At that moment, her telephone pings with an incoming text. She sees it illuminate on the table next to her, but she can’t read it from the angle she’s at.
‘But if we don’t find her, or it’s not even her fake name, then you might be in trouble needlessly,’ Rory says.
‘I know. But I’m back to work on Monday. The girls are coming home. We haven’t got much more time.’ She reaches out and turns the phone towards her, frowning as she reads it. It’s just five numbers. What can that be? A mis-sent text? She goes to swipe it away, then pauses, her finger hovering over the screen, the delete button glowing red.
Wait. Oh my God. It’s worked. It must be Kate’s verification code. Lucas has forwarded it without a message.
Her heart starts to race. Rory is talking but she’s not listening, instead she stutters out, ‘It’s here, Rory, it’s here . . . the code . . .’
‘What?’
Caz can hear his puzzlement down the line. ‘The verification code! It’s here! We can get into Kate’s email. Get here as soon as you can.’
She runs to the computer in the study, goes into Kate’s email provider home page and types in the user name and tells it she can’t remember the password. A message pops up saying a verification code has been sent and that Caz should type it in below, or request another.
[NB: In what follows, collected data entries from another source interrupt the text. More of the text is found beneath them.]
/-! ### Claim 5, case `l = 4` -/

/-- **§6 Claim 5, case `l = 4`** (print pp. 25–26), in the shape of the hypothesis `fourPairs` of
`conclusion_of_fourPairs_of_deepCore`: in the frame delivered by `seventeen_or_fourPairs` the
conclusion of Theorem 4.1 holds (with type (VIII)).  KST is applied to `(φ_H(A), φ_H(B))`
(`exists_isKempermanDecompI_image_mk`); types (III), (II), (IV) cannot occur
(`isPeriodic_add_of_isElementaryIII`, `not_isElementaryII_of_twoReps`,
`not_isElementaryIV_of_twoReps`); type (I) forces `L = K/H`, `|A₀′| = |B₀′| = 1`
(`structure_of_isElementaryI_of_twoReps`), whence the `K`-section data (`frame_side`) and «the
theorem holds with type (VIII)» (`exists_isGrynkiewiczDecomp_typeVIII`).
[cite: Grynkiewicz2009, §6 Claim 5 (pp. 25–26, case l = 4)] -/
theorem fourPairs_conclusion [Fintype G] {A B : Finset G} (h0A : (0 : G) ∈ A) (h0B : (0 : G) ∈ B)
    (hA3 : 3 ≤ #A) (H : AddSubgroup G) (Hf : Finset G) (γ₁ γ₂ x y x' y' : G)
    (hframe : (∀ g, g ∈ Hf ↔ g ∈ H) ∧ #Hf = 2 ∧ (insert γ₁ (insert γ₂ (A + B))).addStab = Hf ∧
        γ₁ ∉ A + B ∧ γ₂ ∉ A + B ∧ γ₁ ≠ γ₂ ∧ γ₁ - γ₂ ∉ H ∧
        insert γ₁ (insert γ₂ (A + B)) = A + B + Hf ∧
        #(A + Hf) + #(B + Hf) = #A + #B + #Hf + 2 ∧
        cosetCount H (A + B) + 1 = cosetCount H A + cosetCount H B ∧
        x ∈ A ∧ y ∈ B ∧ x' ∈ A ∧ y' ∈ B ∧ x - x' ∉ H ∧ y - y' ∉ H ∧
        (x + y - γ₁ ∈ H ∨ x + y - γ₂ ∈ H) ∧ (x' + y' - γ₁ ∈ H ∨ x' + y' - γ₂ ∈ H) ∧
        (x + y' - γ₁ ∈ H ∨ x + y' - γ₂ ∈ H) ∧ (x' + y - γ₁ ∈ H ∨ x' + y - γ₂ ∈ H) ∧
        (∀ u ∈ A, ∀ v ∈ B, (u + v - γ₁ ∈ H ∨ u + v - γ₂ ∈ H) → u - x ∈ H ∨ u - x' ∈ H) ∧
        (∀ u ∈ A, ∀ v ∈ B, (u + v - γ₁ ∈ H ∨ u + v - γ₂ ∈ H) → v - y ∈ H ∨ v - y' ∈ H) ∧
        #(A ∩ (x +ᵥ Hf)) + #(B ∩ (y +ᵥ Hf)) = 2 ∧ #(A ∩ (x' +ᵥ Hf)) + #(B ∩ (y' +ᵥ Hf)) = 2 ∧
        (A + Hf) \ ((x +ᵥ Hf) ∪ (x' +ᵥ Hf)) ⊆ A ∧ (B + Hf) \ ((y +ᵥ Hf) ∪ (y' +ᵥ Hf)) ⊆ B) :
    (∃ α β : G, #(insert α A + insert β B) + 1 = #(insert α A) + #(insert β B)) ∨
      ∃ (N : AddSubgroup G) (A₁ A₀ B₁ B₀ : Finset G), IsGrynkiewiczDecomp N A B A₁ A₀ B₁ B₀ := by
  obtain ⟨hHf, hHf2, hstabP, hγ₁, hγ₂, -, hγ₁₂, hPeq, -, h40, hx, hy, hx', hy', hxx', hyy', hxy, hx'y',
    hxy', hx'y, hrelA, hrelB, hone, hone', hholesA, hholesB⟩ := hframe
  haveI : DecidableEq (G ⧸ H) := Classical.decEq _
  have hA : A.Nonempty := ⟨0, h0A⟩
  have hB : B.Nonempty := ⟨0, h0B⟩
  have ex : ∀ {p q : G}, (QuotientAddGroup.mk p : G ⧸ H) = QuotientAddGroup.mk q ↔ p - q ∈ H :=
    fun {p q} => QuotientAddGroup.eq_iff_sub_mem
  -- the Klein group data: `d = x' - x = y' - y`, `2d = 0`, `d ∉ H`
  obtain ⟨-, -, e3, h2d, hdH⟩ :=
    fourPairs_sums_eq hHf hHf2 hγ₁ hγ₂ hγ₁₂ hx hy hx' hy' hxx' hyy' hxy hx'y' hxy' hx'y
  set d := x' - x with hddef
  have hx'd : x' = x + d := by rw [hddef]; abel
  have hy'd : y' = y + d := by rw [e3]; abel
  -- `H ≠ ⊤` and the maximality of `H`
  have hstab : (A + B + Hf).addStab = Hf := by rw [← hPeq]; exact hstabP
  have hHtop : H ≠ ⊤ := by
    intro hT
    have hsub : A ⊆ Hf := fun a _ => (hHf a).2 (by rw [hT]; exact AddSubgroup.mem_top a)
    have := card_le_card hsub
    omega
  -- KST for `(φ_H(A), φ_H(B))`
  obtain ⟨L, A₁, A₀, B₁, B₀, hq⟩ := exists_isKempermanDecompI_image_mk hHf hHtop hstab hA hB h40
  have hap : ¬ IsPeriodic (A.image (QuotientAddGroup.mk : G → G ⧸ H) +
      B.image (QuotientAddGroup.mk : G → G ⧸ H)) := by
    rw [← image_mk_add']
    exact not_isPeriodic_image_mk_of_addStab_eq hHf hstab (hA.add hB)
  -- the (42)-data in `G ⧸ H`
  have hK := frame_twoReps (A := A) (B := B) hxx' hyy' hxy hxy' hrelA hrelB hx'd hy'd
  have hmx : (QuotientAddGroup.mk x : G ⧸ H) ∈ A.image (QuotientAddGroup.mk : G → G ⧸ H) :=
    mem_image_of_mem _ hx
  have hmy : (QuotientAddGroup.mk y : G ⧸ H) ∈ B.image (QuotientAddGroup.mk : G → G ⧸ H) :=
    mem_image_of_mem _ hy
  have hmxd : (QuotientAddGroup.mk x : G ⧸ H) + QuotientAddGroup.mk d ∈
      A.image (QuotientAddGroup.mk : G → G ⧸ H) := by
    rw [← QuotientAddGroup.mk_add, ← hx'd]; exact mem_image_of_mem _ hx'
  have hmyd : (QuotientAddGroup.mk y : G ⧸ H) + QuotientAddGroup.mk d ∈
      B.image (QuotientAddGroup.mk : G → G ⧸ H) := by
    rw [← QuotientAddGroup.mk_add, ← hy'd]; exact mem_image_of_mem _ hy'
  have hdq0 : (QuotientAddGroup.mk d : G ⧸ H) ≠ 0 := fun h =>
    hdH ((QuotientAddGroup.eq_zero_iff d).1 h)
  have h2dq : (QuotientAddGroup.mk d : G ⧸ H) + QuotientAddGroup.mk d = 0 := by
    rw [← QuotientAddGroup.mk_add, h2d, QuotientAddGroup.mk_zero]
  -- (42) for the single target `φ(x) + φ(y)`
  have h42 : ∀ uq ∈ A.image (QuotientAddGroup.mk : G → G ⧸ H),
      ∀ vq ∈ B.image (QuotientAddGroup.mk : G → G ⧸ H),
      uq + vq = QuotientAddGroup.mk x + QuotientAddGroup.mk y →
      (uq = QuotientAddGroup.mk x ∧ vq = QuotientAddGroup.mk y) ∨
        (uq = QuotientAddGroup.mk x + QuotientAddGroup.mk d ∧
          vq = QuotientAddGroup.mk y + QuotientAddGroup.mk d) := by
    intro uq huq vq hvq huv
    obtain ⟨hu, -⟩ := hK uq huq vq hvq (Or.inl huv)
    rcases hu with rfl | rfl
    · exact Or.inl ⟨rfl, add_left_cancel huv⟩
    · have h1 : (QuotientAddGroup.mk d : G ⧸ H) + vq = QuotientAddGroup.mk y :=
        add_left_cancel ((add_assoc _ _ _).symm.trans huv)
      refine Or.inr ⟨rfl, ?_⟩
      calc vq = QuotientAddGroup.mk d + vq + QuotientAddGroup.mk d := by
            rw [add_comm (QuotientAddGroup.mk d) vq, add_assoc, h2dq, add_zero]
        _ = QuotientAddGroup.mk y + QuotientAddGroup.mk d := by rw [h1]
  -- the type (I) branch: «Thus the theorem holds with type (VIII)»
  have typeI : IsElementaryI A₀ B₀ →
      ((∃ α β : G, #(insert α A + insert β B) + 1 = #(insert α A) + #(insert β B)) ∨
        ∃ (N : AddSubgroup G) (A₁ A₀ B₁ B₀ : Finset G), IsGrynkiewiczDecomp N A B A₁ A₀ B₁ B₀) := by
    intro hI
    obtain ⟨aq, bq, hA₀, hB₀, hL, hx₁, hxd₁, hy₁, hyd₁⟩ :=
      hq.structure_of_isElementaryI_of_twoReps hap hmx hmxd hmy hmyd hdq0 h2dq hK hI
    -- lifts of the bottom elements
    obtain ⟨a₀, ha₀, haq⟩ := mem_image.1
      (hq.decomp_left.right_subset (by rw [hA₀]; exact mem_singleton_self _) : aq ∈ _)
    obtain ⟨b₀, hb₀, hbq⟩ := mem_image.1
      (hq.decomp_right.right_subset (by rw [hB₀]; exact mem_singleton_self _) : bq ∈ _)
    -- the Klein group `K = H ⊔ ⟨d⟩ = H ∪ (d + H)`
    set K : AddSubgroup G := H ⊔ AddSubgroup.zmultiples d with hKdef
    have hKmem : ∀ g, g ∈ K ↔ g ∈ H ∨ g - d ∈ H := mem_sup_zmultiples_iff h2d
    set Kf : Finset G := Hf ∪ (d +ᵥ Hf) with hKfdef
    have hKf : ∀ g, g ∈ Kf ↔ g ∈ K := fun g => by
      rw [hKfdef, mem_union, mem_vadd_carrier_iff hHf, hHf, hKmem]
    have hHK : H ≤ K := le_sup_left
    have hdK : d ∈ K := (hKmem d).2 (Or.inr (by rw [sub_self]; exact H.zero_mem))
    have hKf4 : #Kf = 4 := by
      have hdisj : Disjoint Hf (d +ᵥ Hf) := by
        rw [disjoint_left]
        rintro z hz hz'
        rw [mem_vadd_carrier_iff hHf] at hz'
        exact hdH (by have := H.sub_mem ((hHf z).1 hz) hz'; rwa [sub_sub_cancel] at this)
      rw [hKfdef, card_union_of_disjoint hdisj, card_vadd_finset, hHf2]
    have hK2 : ∀ k ∈ K, k + k = 0 := by
      obtain ⟨h₀, hh₀0, hh₀H, hHmem⟩ := exists_generator_of_card_eq_two hHf hHf2
      have hh₀2 : h₀ + h₀ = 0 := by
        rcases (hHmem _).1 (H.add_mem hh₀H hh₀H) with h | h
        · exact h
        · exact absurd (add_eq_left.1 h) hh₀0
      have hH2 : ∀ h ∈ H, h + h = 0 := fun h hh => by
        rcases (hHmem h).1 hh with rfl | rfl
        · exact add_zero 0
        · exact hh₀2
      intro k hk
      rcases (hKmem k).1 hk with h | h
      · exact hH2 k h
      · calc k + k = (k - d) + (k - d) + (d + d) := by abel
          _ = 0 := by rw [hH2 _ h, h2d, add_zero]
    have memKL : ∀ g, g ∈ K ↔ (QuotientAddGroup.mk g : G ⧸ H) ∈ L := fun g => by
      rw [hKmem, hL, QuotientAddGroup.eq_zero_iff, ex]
    have hKcomap : K = L.comap (QuotientAddGroup.mk' H) := by
      ext g; rw [AddSubgroup.mem_comap, QuotientAddGroup.mk'_apply]; exact memKL g
    -- the `H`-sections at `x, x', y, y'` are singletons
    have self_mem : ∀ {S : Finset G} {p : G}, p ∈ S → p ∈ S ∩ (p +ᵥ Hf) := fun {S p} hp =>
      mem_inter.2 ⟨hp, mem_vadd_finset.2 ⟨0, (hHf 0).2 H.zero_mem, by simp⟩⟩
    have secH : ∀ {S T : Finset G} {p q : G}, p ∈ S → q ∈ T →
        #(S ∩ (p +ᵥ Hf)) + #(T ∩ (q +ᵥ Hf)) = 2 → S ∩ (p +ᵥ Hf) = {p} := by
      intro S T p q hp hq h
      have h1 := card_pos.2 ⟨p, self_mem hp⟩
      have h2 := card_pos.2 ⟨q, self_mem hq⟩
      obtain ⟨z, hz⟩ := card_eq_one.1 (show #(S ∩ (p +ᵥ Hf)) = 1 by omega)
      have hp' := self_mem (S := S) hp
      rw [hz, mem_singleton] at hp'
      rw [hz, hp']
    have hAxH : A ∩ (x +ᵥ Hf) = {x} := secH hx hy hone
    have hByH : B ∩ (y +ᵥ Hf) = {y} := secH hy hx (by rw [add_comm]; exact hone)
    have hAx'H : A ∩ (x' +ᵥ Hf) = {x'} := secH hx' hy' hone'
    have hBy'H : B ∩ (y' +ᵥ Hf) = {y'} := secH hy' hx' (by rw [add_comm]; exact hone')
    -- the `K`-sections on both sides
    have hdL : (QuotientAddGroup.mk d : G ⧸ H) ∈ L := (hL _).2 (Or.inr rfl)
    have hdecA : IsQuasiPeriodicDecomp L (A.image (QuotientAddGroup.mk : G → G ⧸ H)) A₁ {aq} := by
      rw [← hA₀]; exact hq.decomp_left
    have hdecB : IsQuasiPeriodicDecomp L (B.image (QuotientAddGroup.mk : G → G ⧸ H)) B₁ {bq} := by
      rw [← hB₀]; exact hq.decomp_right
    have hx'₁ : (QuotientAddGroup.mk x' : G ⧸ H) ∈ A₁ := by
      rw [hx'd, QuotientAddGroup.mk_add]; exact hxd₁
    have hy'₁ : (QuotientAddGroup.mk y' : G ⧸ H) ∈ B₁ := by
      rw [hy'd, QuotientAddGroup.mk_add]; exact hyd₁
    obtain ⟨hAx, hAa, hAfull, hxa⟩ :=
      frame_side hHf hKmem hKfdef hx'd h2d hdH hAxH hAx'H hholesA hdecA hdL hx₁ hx'₁ ha₀ haq
    obtain ⟨hBy, hBb, hBfull, hyb⟩ :=
      frame_side hHf hKmem hKfdef hy'd h2d hdH hByH hBy'H hholesB hdecB hdL hy₁ hy'₁ hb₀ hbq
    -- (i) modulo `K` for `x + y`: «φ_K(γ₁) = φ_K(a₁) + φ_K(b₁) is a unique expression element»
    have hxyγ : x + y - γ₁ ∈ K := by
      rcases hxy with h | h
      · exact hHK h
      · rcases hx'y with h' | h'
        · refine (hKmem _).2 (Or.inr ?_)
          have e : x + y - γ₁ - d = x' + y - γ₁ - (d + d) := by rw [hx'd]; abel
          rw [e, h2d, sub_zero]; exact h'
        · exfalso
          apply hdH
          have := H.sub_mem h' h
          rwa [hx'd, show x + d + y - γ₂ - (x + y - γ₂) = d by abel] at this
    have hKxy : ∀ u ∈ A, ∀ v ∈ B, u + v - (x + y) ∈ K → u - x ∈ K ∧ v - y ∈ K := by
      intro u hu v hv huv
      have h' : u + v - γ₁ ∈ K := by
        have := K.add_mem huv hxyγ
        rwa [show u + v - (x + y) + (x + y - γ₁) = u + v - γ₁ by abel] at this
      exact fourPairs_uniqueExpression_modK hHf hHf2 hγ₁ hγ₂ hγ₁₂ hx hy hx' hy' hxx' hyy' hxy hx'y'
        hxy' hx'y hrelA hrelB hu hv h'
    -- (i) modulo `K` for `a₀ + b₀`: condition (i) of the decomposition, `L = K/H`
    have hKab : ∀ u ∈ A, ∀ v ∈ B, u + v - (a₀ + b₀) ∈ K → u - a₀ ∈ K ∧ v - b₀ ∈ K := by
      intro u hu v hv huv
      have h' := hq.quot_unique _ (mem_image_of_mem _ hu) _ (mem_image_of_mem _ hv) aq
        (by rw [hA₀]; exact mem_singleton_self _) bq (by rw [hB₀]; exact mem_singleton_self _)
        (by
          rw [← haq, ← hbq, ← QuotientAddGroup.mk_add, ← QuotientAddGroup.mk_add,
            ← QuotientAddGroup.mk_sub]
          exact (memKL _).1 huv)
      rw [← haq, ← hbq, ← QuotientAddGroup.mk_sub, ← QuotientAddGroup.mk_sub, ← memKL, ← memKL] at h'
      exact h'
    -- (ii) modulo `K`
    have hiiK : cosetCount K (A + B) + 1 = cosetCount K A + cosetCount K B := by
      rw [hKcomap, cosetCount_comap_mk, cosetCount_comap_mk, cosetCount_comap_mk, image_mk_add_eq]
      exact hq.cosetCount_add
    obtain ⟨N, X₁, X₀, Y₁, Y₀, hdec, -⟩ :=
      exists_isGrynkiewiczDecomp_typeVIII hKf hHf hKf4 hHf2 hHK hK2 hdK hdH hx hy ha₀ hb₀ hAx hAa
        hAfull hBy hBb hBfull hxa hyb hKxy hKab hiiK
    exact Or.inr ⟨N, X₁, X₀, Y₁, Y₀, hdec⟩
  -- the four types
  rcases hq.elementary with hI | hII | hIII | hIV
  · exact typeI hI
  · exact absurd hII (hq.not_isElementaryII_of_twoReps hap hmx hmxd hmy hmyd hdq0 h2dq h42)
  · -- type (III): `A + B` would be periodic; the degenerate case `|A₀| = |B₀| = 1` is type (I)
    by_cases h3 : 3 ≤ #A₀ + #B₀
    · exact absurd (hq.isPeriodic_add_of_isElementaryIII hIII h3) hap
    · have h1 := card_pos.2 hq.left_nonempty
      have h2 := card_pos.2 hq.right_nonempty
      exact typeI ⟨hq.left_nonempty, hq.right_nonempty, Or.inl (by omega)⟩
  · exact absurd hIV (hq.not_isElementaryIV_of_twoReps hmx hmxd hmy hdq0 h2dq hK)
She enters the code with a trembling finger, breathing the numbers as she goes, hoping it’s still valid. She presses return, the screen goes white for a moment and then boom, the inbox appears before her. There are her last four messages, all unopened. And below, the ones she sent that Kate did read. And along with those, and others from the car rental company, the bank and the marketing junk is a name she doesn’t recognise. Alison@ARKHoldingsltd. There are many from her, going back to before Kate’s disappearance.
Surely this is what we’re looking for.
Caz goes down to the first message, and starts to read.
When Rory rings on the doorbell thirty minutes later, breathless and inquisitive, Caz opens the door with a triumphant flourish.
‘I think I’ve found her. I think I know where she is. We can leave right now. Do you want to drive, or shall I?’